Exercise description: For the material below, return exactly the lines starting at the one holding "of residues mod" and ending at the one holding "This is Aoki's", counting both as part of the range.

Material provided:
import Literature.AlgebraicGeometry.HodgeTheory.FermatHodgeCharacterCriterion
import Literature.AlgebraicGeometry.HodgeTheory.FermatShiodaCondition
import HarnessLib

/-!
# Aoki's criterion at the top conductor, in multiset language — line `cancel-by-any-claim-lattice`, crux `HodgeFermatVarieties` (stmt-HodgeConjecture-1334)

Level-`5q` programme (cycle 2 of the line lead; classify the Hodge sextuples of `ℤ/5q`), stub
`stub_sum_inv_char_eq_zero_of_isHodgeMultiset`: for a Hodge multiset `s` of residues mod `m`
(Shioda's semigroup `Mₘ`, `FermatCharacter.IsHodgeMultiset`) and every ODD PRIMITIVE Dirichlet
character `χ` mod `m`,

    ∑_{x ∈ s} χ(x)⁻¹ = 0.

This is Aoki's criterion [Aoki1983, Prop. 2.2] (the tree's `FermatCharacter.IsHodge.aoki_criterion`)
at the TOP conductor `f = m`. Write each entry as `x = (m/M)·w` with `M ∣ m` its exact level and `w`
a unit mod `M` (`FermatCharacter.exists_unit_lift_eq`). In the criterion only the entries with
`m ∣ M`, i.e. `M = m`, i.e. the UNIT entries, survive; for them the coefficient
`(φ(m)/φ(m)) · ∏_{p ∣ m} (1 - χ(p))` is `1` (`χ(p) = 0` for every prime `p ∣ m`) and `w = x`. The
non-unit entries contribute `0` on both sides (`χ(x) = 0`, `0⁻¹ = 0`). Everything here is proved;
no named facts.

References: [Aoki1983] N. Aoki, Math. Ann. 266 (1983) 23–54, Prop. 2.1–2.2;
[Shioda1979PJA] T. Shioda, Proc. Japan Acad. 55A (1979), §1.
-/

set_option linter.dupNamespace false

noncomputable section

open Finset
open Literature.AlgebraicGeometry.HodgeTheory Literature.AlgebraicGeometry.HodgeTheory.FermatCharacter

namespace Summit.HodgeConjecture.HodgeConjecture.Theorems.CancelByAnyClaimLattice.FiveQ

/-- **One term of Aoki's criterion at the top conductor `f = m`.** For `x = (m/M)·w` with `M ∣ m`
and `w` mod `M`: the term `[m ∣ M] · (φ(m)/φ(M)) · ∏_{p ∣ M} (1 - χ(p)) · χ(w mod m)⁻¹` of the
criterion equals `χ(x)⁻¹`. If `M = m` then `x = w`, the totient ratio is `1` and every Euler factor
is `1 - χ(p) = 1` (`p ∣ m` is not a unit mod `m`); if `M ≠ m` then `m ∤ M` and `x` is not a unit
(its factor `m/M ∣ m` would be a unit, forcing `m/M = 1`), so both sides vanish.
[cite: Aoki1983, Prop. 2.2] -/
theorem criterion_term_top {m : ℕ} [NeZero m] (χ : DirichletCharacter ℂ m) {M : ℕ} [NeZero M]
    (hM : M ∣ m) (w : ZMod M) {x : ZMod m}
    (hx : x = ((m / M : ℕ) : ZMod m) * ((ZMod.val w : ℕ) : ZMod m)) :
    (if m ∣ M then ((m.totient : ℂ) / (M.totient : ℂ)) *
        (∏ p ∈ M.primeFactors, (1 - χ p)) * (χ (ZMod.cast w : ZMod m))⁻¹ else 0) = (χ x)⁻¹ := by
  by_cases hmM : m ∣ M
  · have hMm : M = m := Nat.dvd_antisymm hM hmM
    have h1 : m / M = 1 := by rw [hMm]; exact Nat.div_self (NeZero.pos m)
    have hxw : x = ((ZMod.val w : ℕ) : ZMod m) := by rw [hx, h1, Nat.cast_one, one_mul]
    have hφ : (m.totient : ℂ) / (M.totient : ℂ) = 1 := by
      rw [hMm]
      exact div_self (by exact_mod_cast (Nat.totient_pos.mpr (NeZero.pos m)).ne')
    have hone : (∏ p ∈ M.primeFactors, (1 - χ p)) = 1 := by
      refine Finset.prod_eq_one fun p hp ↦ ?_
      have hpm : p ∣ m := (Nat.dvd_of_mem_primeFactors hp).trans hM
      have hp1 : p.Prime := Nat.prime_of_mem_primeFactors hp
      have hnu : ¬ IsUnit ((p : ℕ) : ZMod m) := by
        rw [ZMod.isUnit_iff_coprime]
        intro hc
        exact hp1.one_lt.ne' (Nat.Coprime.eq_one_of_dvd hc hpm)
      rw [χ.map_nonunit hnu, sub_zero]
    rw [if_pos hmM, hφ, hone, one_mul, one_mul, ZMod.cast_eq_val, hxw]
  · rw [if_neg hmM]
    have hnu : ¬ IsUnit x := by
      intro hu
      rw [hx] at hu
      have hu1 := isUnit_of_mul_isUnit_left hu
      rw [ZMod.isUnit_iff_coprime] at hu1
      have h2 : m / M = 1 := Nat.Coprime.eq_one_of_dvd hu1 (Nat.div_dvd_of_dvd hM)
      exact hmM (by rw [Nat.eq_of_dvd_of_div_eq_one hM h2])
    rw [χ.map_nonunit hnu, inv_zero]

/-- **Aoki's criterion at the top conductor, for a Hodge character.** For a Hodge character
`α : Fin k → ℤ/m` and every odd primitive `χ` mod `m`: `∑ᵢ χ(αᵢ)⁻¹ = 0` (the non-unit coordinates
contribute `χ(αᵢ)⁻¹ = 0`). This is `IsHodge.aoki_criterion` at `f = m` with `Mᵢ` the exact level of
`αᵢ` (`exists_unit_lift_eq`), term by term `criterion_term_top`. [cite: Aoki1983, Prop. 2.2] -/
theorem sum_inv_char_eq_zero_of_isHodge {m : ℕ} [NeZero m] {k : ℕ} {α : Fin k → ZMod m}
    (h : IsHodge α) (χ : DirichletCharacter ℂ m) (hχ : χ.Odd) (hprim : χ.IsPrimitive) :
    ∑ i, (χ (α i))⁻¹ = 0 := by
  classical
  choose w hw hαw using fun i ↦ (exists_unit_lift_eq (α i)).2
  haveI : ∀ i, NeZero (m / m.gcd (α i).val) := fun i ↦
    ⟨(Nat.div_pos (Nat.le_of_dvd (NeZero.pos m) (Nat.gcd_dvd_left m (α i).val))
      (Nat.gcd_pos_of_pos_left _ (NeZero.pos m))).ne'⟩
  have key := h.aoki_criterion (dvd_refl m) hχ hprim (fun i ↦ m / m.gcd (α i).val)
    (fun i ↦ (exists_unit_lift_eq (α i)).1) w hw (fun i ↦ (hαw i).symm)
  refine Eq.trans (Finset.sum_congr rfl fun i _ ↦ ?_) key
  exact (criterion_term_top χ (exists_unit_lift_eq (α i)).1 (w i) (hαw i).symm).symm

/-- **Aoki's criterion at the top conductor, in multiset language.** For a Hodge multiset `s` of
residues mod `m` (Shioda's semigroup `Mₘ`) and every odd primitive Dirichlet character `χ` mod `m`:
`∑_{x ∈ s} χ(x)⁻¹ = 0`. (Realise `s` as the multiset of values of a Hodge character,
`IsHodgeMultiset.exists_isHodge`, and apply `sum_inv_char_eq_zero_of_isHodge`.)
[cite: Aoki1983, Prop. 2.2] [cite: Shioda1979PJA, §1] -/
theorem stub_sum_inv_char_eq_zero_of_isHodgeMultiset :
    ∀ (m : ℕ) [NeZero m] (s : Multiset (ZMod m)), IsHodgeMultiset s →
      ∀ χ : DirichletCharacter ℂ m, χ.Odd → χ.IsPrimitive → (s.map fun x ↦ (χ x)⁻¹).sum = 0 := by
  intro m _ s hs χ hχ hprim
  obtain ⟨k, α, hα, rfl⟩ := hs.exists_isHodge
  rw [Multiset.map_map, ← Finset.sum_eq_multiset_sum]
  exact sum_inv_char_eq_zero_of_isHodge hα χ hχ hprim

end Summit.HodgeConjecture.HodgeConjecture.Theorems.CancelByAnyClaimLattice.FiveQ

Written response:
`stub_sum_inv_char_eq_zero_of_isHodgeMultiset`: for a Hodge multiset `s` of residues mod `m`
(Shioda's semigroup `Mₘ`, `FermatCharacter.IsHodgeMultiset`) and every ODD PRIMITIVE Dirichlet
character `χ` mod `m`,

    ∑_{x ∈ s} χ(x)⁻¹ = 0.

This is Aoki's criterion [Aoki1983, Prop. 2.2] (the tree's `FermatCharacter.IsHodge.aoki_criterion`)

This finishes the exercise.